Provided records:
---*---
import Summits.ValiantsHypothesis.ValiantsHypothesis.Theorems.LacunarySymmetroidMatrixDescartesFiniteSectorPairSumMasks

/-!
# `MatrixDescartes` — line «finite»: `σ(5,7) = 422` finite core, kernel slices, TWO-LEVEL (part XAB)

HONEST FRAMING.  Object-search cell `pub-symmetroid`, seat val-sym-door-p5 g12.  HELPER of the crux item `stmt-ValiantsHypothesis-18050` with NO closure claim and no statement about
pencils: TWO-LEVEL SLICES (value #4 of the sorted free values in a range AND value #5 in a range) of the pruned enumeration behind `HypRootLawAt 5 7 422`
(transfer in `…FiniteSectorSectorCeilingFiveSeven`), in the WALKER shape of `…FiniteSectorIterMasksWalk` (seat val-sym-door-p5 g11): every slice is one Bool term (raw
`Nat.rec` walkers over the candidates of each level, children of a prefix = an interval by the monotone alive guard — at the two SLICED levels the EXACT alive test below the cap (seat g12: a slice starting above the natural start admits no dead prefix), `5`-fold sums as lagged raw-recursor
iterates of the shift-or step, the last level incremental over the cached prefix masks), `decide +kernel`.  The whole enumeration has 23 789 598 live
prefixes.  Nothing here bears on the crux, the doors, or `VP ≠ VNP`.
[folklore] Gap-rule / sieve bookkeeping plus a finite enumeration; no citation is load-bearing.
-/

-- `Summit.ValiantsHypothesis.ValiantsHypothesis.…` repeats a component by the D-0017 layout
-- (single-conjunct summit), which the `dupNamespace` linter flags; the name is mandated.
set_option linter.dupNamespace false

namespace Summit.ValiantsHypothesis.ValiantsHypothesis.Theorems.LacunarySymmetroidMatrixDescartes.FiniteSector

set_option synthInstance.maxSize 2000000 in
set_option synthInstance.maxHeartbeats 2000000 in
set_option maxHeartbeats 4000000 in
/-- **Finite core of `σ(5,7) = 422`, slice: value #4 in `[43, 45)`, value #5 in `[0, 426)`** (811 084 live prefixes;
the pruned nested enumeration of the sorted value lists as ONE Bool walker term — raw `Nat.rec` levels, lagged raw-recursor `5`-fold sum masks,
incremental last level; `decide` in the kernel). [folklore] -/
theorem sectorWalk_five_seven_s4_43_45_s5_0_426 :
    (@Nat.rec (fun _ => ℕ → Bool) (fun _ => true) (fun (_ : ℕ) (ih : ℕ → Bool) (a : ℕ) => cond ((Nat.ble (422 + 2) a || Nat.beq (Nat.mod (Nat.div (Nat.lor (@Nat.rec (fun _ => ℕ) ((fun (E : ℕ) => @List.rec ℕ (fun _ => ℕ) 0 (fun (x : ℕ) (_ : List ℕ) (acc : ℕ) => Nat.lor acc (Nat.shiftLeft E x)) [0]) 1) (fun (_ acc : ℕ) => (fun (E : ℕ) => @List.rec ℕ (fun _ => ℕ) 0 (fun (x : ℕ) (_ : List ℕ) (acc : ℕ) => Nat.lor acc (Nat.shiftLeft E x)) [0]) acc) 4) (Nat.div (@Nat.rec (fun _ => ℕ) ((fun (E : ℕ) => @List.rec ℕ (fun _ => ℕ) 0 (fun (x : ℕ) (_ : List ℕ) (acc : ℕ) => Nat.lor acc (Nat.shiftLeft E x)) [0]) 1) (fun (_ acc : ℕ) => (fun (E : ℕ) => @List.rec ℕ (fun _ => ℕ) 0 (fun (x : ℕ) (_ : List ℕ) (acc : ℕ) => Nat.lor acc (Nat.shiftLeft E x)) [0]) acc) 4) 2)) (Nat.pow 2 (a - 2))) 2) 1)) (((@Nat.rec (fun _ => ℕ → Bool) (fun _ => true) (fun (_ : ℕ) (ih : ℕ → Bool) (b : ℕ) => cond ((Nat.ble (422 + 2) b || Nat.beq (Nat.mod (Nat.div (Nat.lor (@Nat.rec (fun _ => ℕ) ((fun (E : ℕ) => @List.rec ℕ (fun _ => ℕ) 0 (fun (x : ℕ) (_ : List ℕ) (acc : ℕ) => Nat.lor acc (Nat.shiftLeft E x)) [0, a]) 1) (fun (_ acc : ℕ) => (fun (E : ℕ) => @List.rec ℕ (fun _ => ℕ) 0 (fun (x : ℕ) (_ : List ℕ) (acc : ℕ) => Nat.lor acc (Nat.shiftLeft E x)) [0, a]) acc) 4) (Nat.div (@Nat.rec (fun _ => ℕ) ((fun (E : ℕ) => @List.rec ℕ (fun _ => ℕ) 0 (fun (x : ℕ) (_ : List ℕ) (acc : ℕ) => Nat.lor acc (Nat.shiftLeft E x)) [0, a]) 1) (fun (_ acc : ℕ) => (fun (E : ℕ) => @List.rec ℕ (fun _ => ℕ) 0 (fun (x : ℕ) (_ : List ℕ) (acc : ℕ) => Nat.lor acc (Nat.shiftLeft E x)) [0, a]) acc) 4) 2)) (Nat.pow 2 (b - 2))) 2) 1)) (((@Nat.rec (fun _ => ℕ → Bool) (fun _ => true) (fun (_ : ℕ) (ih : ℕ → Bool) (c : ℕ) => cond ((Nat.ble (422 + 2) c || Nat.beq (Nat.mod (Nat.div (Nat.lor (@Nat.rec (fun _ => ℕ) ((fun (E : ℕ) => @List.rec ℕ (fun _ => ℕ) 0 (fun (x : ℕ) (_ : List ℕ) (acc : ℕ) => Nat.lor acc (Nat.shiftLeft E x)) [0, a, b]) 1) (fun (_ acc : ℕ) => (fun (E : ℕ) => @List.rec ℕ (fun _ => ℕ) 0 (fun (x : ℕ) (_ : List ℕ) (acc : ℕ) => Nat.lor acc (Nat.shiftLeft E x)) [0, a, b]) acc) 4) (Nat.div (@Nat.rec (fun _ => ℕ) ((fun (E : ℕ) => @List.rec ℕ (fun _ => ℕ) 0 (fun (x : ℕ) (_ : List ℕ) (acc : ℕ) => Nat.lor acc (Nat.shiftLeft E x)) [0, a, b]) 1) (fun (_ acc : ℕ) => (fun (E : ℕ) => @List.rec ℕ (fun _ => ℕ) 0 (fun (x : ℕ) (_ : List ℕ) (acc : ℕ) => Nat.lor acc (Nat.shiftLeft E x)) [0, a, b]) acc) 4) 2)) (Nat.pow 2 (c - 2))) 2) 1)) (((@Nat.rec (fun _ => ℕ → Bool) (fun _ => true) (fun (_ : ℕ) (ih : ℕ → Bool) (g : ℕ) => cond (Nat.beq (Nat.mod (Nat.lor (@Nat.rec (fun _ => ℕ) ((fun (E : ℕ) => @List.rec ℕ (fun _ => ℕ) 0 (fun (x : ℕ) (_ : List ℕ) (acc : ℕ) => Nat.lor acc (Nat.shiftLeft E x)) [0, a, b, c]) 1) (fun (_ acc : ℕ) => (fun (E : ℕ) => @List.rec ℕ (fun _ => ℕ) 0 (fun (x : ℕ) (_ : List ℕ) (acc : ℕ) => Nat.lor acc (Nat.shiftLeft E x)) [0, a, b, c]) acc) 4) (Nat.div (@Nat.rec (fun _ => ℕ) ((fun (E : ℕ) => @List.rec ℕ (fun _ => ℕ) 0 (fun (x : ℕ) (_ : List ℕ) (acc : ℕ) => Nat.lor acc (Nat.shiftLeft E x)) [0, a, b, c]) 1) (fun (_ acc : ℕ) => (fun (E : ℕ) => @List.rec ℕ (fun _ => ℕ) 0 (fun (x : ℕ) (_ : List ℕ) (acc : ℕ) => Nat.lor acc (Nat.shiftLeft E x)) [0, a, b, c]) acc) 4) 2)) (2 ^ ((g - 1) - ((g - 1) - 422)))) (2 ^ ((g - 1) - ((g - 1) - 422)) - 1)) (((@Nat.rec (fun _ => ℕ → Bool) (fun _ => true) (fun (_ : ℕ) (ih : ℕ → Bool) (h : ℕ) => cond (Nat.beq (Nat.mod (Nat.lor (@Nat.rec (fun _ => ℕ) ((fun (E : ℕ) => @List.rec ℕ (fun _ => ℕ) 0 (fun (x : ℕ) (_ : List ℕ) (acc : ℕ) => Nat.lor acc (Nat.shiftLeft E x)) [0, a, b, c, g]) 1) (fun (_ acc : ℕ) => (fun (E : ℕ) => @List.rec ℕ (fun _ => ℕ) 0 (fun (x : ℕ) (_ : List ℕ) (acc : ℕ) => Nat.lor acc (Nat.shiftLeft E x)) [0, a, b, c, g]) acc) 4) (Nat.div (@Nat.rec (fun _ => ℕ) ((fun (E : ℕ) => @List.rec ℕ (fun _ => ℕ) 0 (fun (x : ℕ) (_ : List ℕ) (acc : ℕ) => Nat.lor acc (Nat.shiftLeft E x)) [0, a, b, c, g]) 1) (fun (_ acc : ℕ) => (fun (E : ℕ) => @List.rec ℕ (fun _ => ℕ) 0 (fun (x : ℕ) (_ : List ℕ) (acc : ℕ) => Nat.lor acc (Nat.shiftLeft E x)) [0, a, b, c, g]) acc) 4) 2)) (2 ^ ((h - 1) - ((h - 1) - 422)))) (2 ^ ((h - 1) - ((h - 1) - 422)) - 1)) (((@Nat.rec (fun _ => ℕ → Bool) (fun _ => true) (fun (_ : ℕ) (ih : ℕ → Bool) (a₁ : ℕ) => cond ((Nat.ble (422 + 2) a₁ || Nat.beq (Nat.mod (Nat.div (Nat.lor (@Nat.rec (fun _ => ℕ) ((fun (E : ℕ) => @List.rec ℕ (fun _ => ℕ) 0 (fun (x : ℕ) (_ : List ℕ) (acc : ℕ) => Nat.lor acc (Nat.shiftLeft E x)) [0, a, b, c, g, h]) 1) (fun (_ acc : ℕ) => (fun (E : ℕ) => @List.rec ℕ (fun _ => ℕ) 0 (fun (x : ℕ) (_ : List ℕ) (acc : ℕ) => Nat.lor acc (Nat.shiftLeft E x)) [0, a, b, c, g, h]) acc) 4) (Nat.div (@Nat.rec (fun _ => ℕ) ((fun (E : ℕ) => @List.rec ℕ (fun _ => ℕ) 0 (fun (x : ℕ) (_ : List ℕ) (acc : ℕ) => Nat.lor acc (Nat.shiftLeft E x)) [0, a, b, c, g, h]) 1) (fun (_ acc : ℕ) => (fun (E : ℕ) => @List.rec ℕ (fun _ => ℕ) 0 (fun (x : ℕ) (_ : List ℕ) (acc : ℕ) => Nat.lor acc (Nat.shiftLeft E x)) [0, a, b, c, g, h]) acc) 4) 2)) (Nat.pow 2 (a₁ - 2))) 2) 1)) (((!(Nat.beq (Nat.mod (Nat.lor (@Nat.rec (fun _ => ℕ) 1 (fun (k acc : ℕ) => Nat.lor (@Nat.rec (fun _ => ℕ) ((fun (E : ℕ) => @List.rec ℕ (fun _ => ℕ) 0 (fun (x : ℕ) (_ : List ℕ) (acc : ℕ) => Nat.lor acc (Nat.shiftLeft E x)) [0, a, b, c, g, h]) 1) (fun (_ acc : ℕ) => (fun (E : ℕ) => @List.rec ℕ (fun _ => ℕ) 0 (fun (x : ℕ) (_ : List ℕ) (acc : ℕ) => Nat.lor acc (Nat.shiftLeft E x)) [0, a, b, c, g, h]) acc) k) (Nat.shiftLeft acc a₁)) 5) (Nat.div (@Nat.rec (fun _ => ℕ) 1 (fun (k acc : ℕ) => Nat.lor (@Nat.rec (fun _ => ℕ) ((fun (E : ℕ) => @List.rec ℕ (fun _ => ℕ) 0 (fun (x : ℕ) (_ : List ℕ) (acc : ℕ) => Nat.lor acc (Nat.shiftLeft E x)) [0, a, b, c, g, h]) 1) (fun (_ acc : ℕ) => (fun (E : ℕ) => @List.rec ℕ (fun _ => ℕ) 0 (fun (x : ℕ) (_ : List ℕ) (acc : ℕ) => Nat.lor acc (Nat.shiftLeft E x)) [0, a, b, c, g, h]) acc) k) (Nat.shiftLeft acc a₁)) 5) 2)) (2 ^ 422)) (2 ^ 422 - 1)) || (!(Nat.beq (Nat.mod (Nat.div (@Nat.rec (fun _ => ℕ) 1 (fun (k acc : ℕ) => Nat.lor (@Nat.rec (fun _ => ℕ) ((fun (E : ℕ) => @List.rec ℕ (fun _ => ℕ) 0 (fun (x : ℕ) (_ : List ℕ) (acc : ℕ) => Nat.lor acc (Nat.shiftLeft E x)) [0, a, b, c, g, h]) 1) (fun (_ acc : ℕ) => (fun (E : ℕ) => @List.rec ℕ (fun _ => ℕ) 0 (fun (x : ℕ) (_ : List ℕ) (acc : ℕ) => Nat.lor acc (Nat.shiftLeft E x)) [0, a, b, c, g, h]) acc) k) (Nat.shiftLeft acc a₁)) 5) (2 ^ 423)) 2) 1) && (!(Nat.beq (Nat.mod (Nat.div (@Nat.rec (fun _ => ℕ) 1 (fun (k acc : ℕ) => Nat.lor (@Nat.rec (fun _ => ℕ) ((fun (E : ℕ) => @List.rec ℕ (fun _ => ℕ) 0 (fun (x : ℕ) (_ : List ℕ) (acc : ℕ) => Nat.lor acc (Nat.shiftLeft E x)) [0, a, b, c, g, h]) 1) (fun (_ acc : ℕ) => (fun (E : ℕ) => @List.rec ℕ (fun _ => ℕ) 0 (fun (x : ℕ) (_ : List ℕ) (acc : ℕ) => Nat.lor acc (Nat.shiftLeft E x)) [0, a, b, c, g, h]) acc) k) (Nat.shiftLeft acc a₁)) 5) (2 ^ 422)) 2) 1) || !(Nat.beq (Nat.mod (Nat.div (@Nat.rec (fun _ => ℕ) 1 (fun (k acc : ℕ) => Nat.lor (@Nat.rec (fun _ => ℕ) ((fun (E : ℕ) => @List.rec ℕ (fun _ => ℕ) 0 (fun (x : ℕ) (_ : List ℕ) (acc : ℕ) => Nat.lor acc (Nat.shiftLeft E x)) [0, a, b, c, g, h]) 1) (fun (_ acc : ℕ) => (fun (E : ℕ) => @List.rec ℕ (fun _ => ℕ) 0 (fun (x : ℕ) (_ : List ℕ) (acc : ℕ) => Nat.lor acc (Nat.shiftLeft E x)) [0, a, b, c, g, h]) acc) k) (Nat.shiftLeft acc a₁)) 5) (2 ^ 424)) 2) 1))))) && ih (a₁ + 1)) true) (426 - (h + 1)) (h + 1))) && ih (h + 1)) true) ((426 - ((g + 1) + (0 - (g + 1))))) (((g + 1) + (0 - (g + 1)))))) && ih (g + 1)) true) ((45 - ((c + 1) + (43 - (c + 1))))) (((c + 1) + (43 - (c + 1)))))) && ih (c + 1)) true) (426 - (b + 1)) (b + 1))) && ih (b + 1)) true) (426 - (a + 1)) (a + 1))) && ih (a + 1)) true) (426 - (1)) (1)) = true := by
  decide +kernel

end Summit.ValiantsHypothesis.ValiantsHypothesis.Theorems.LacunarySymmetroidMatrixDescartes.FiniteSector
---*---
Problem statement:
Among the records, find all lines that include the string "kernel" and return them.

Response box:
# `MatrixDescartes` — line «finite»: `σ(5,7) = 422` finite core, kernel slices, TWO-LEVEL (part XAB)
iterates of the shift-or step, the last level incremental over the cached prefix masks), `decide +kernel`.  The whole enumeration has 23 789 598 live
incremental last level; `decide` in the kernel). [folklore] -/
  decide +kernel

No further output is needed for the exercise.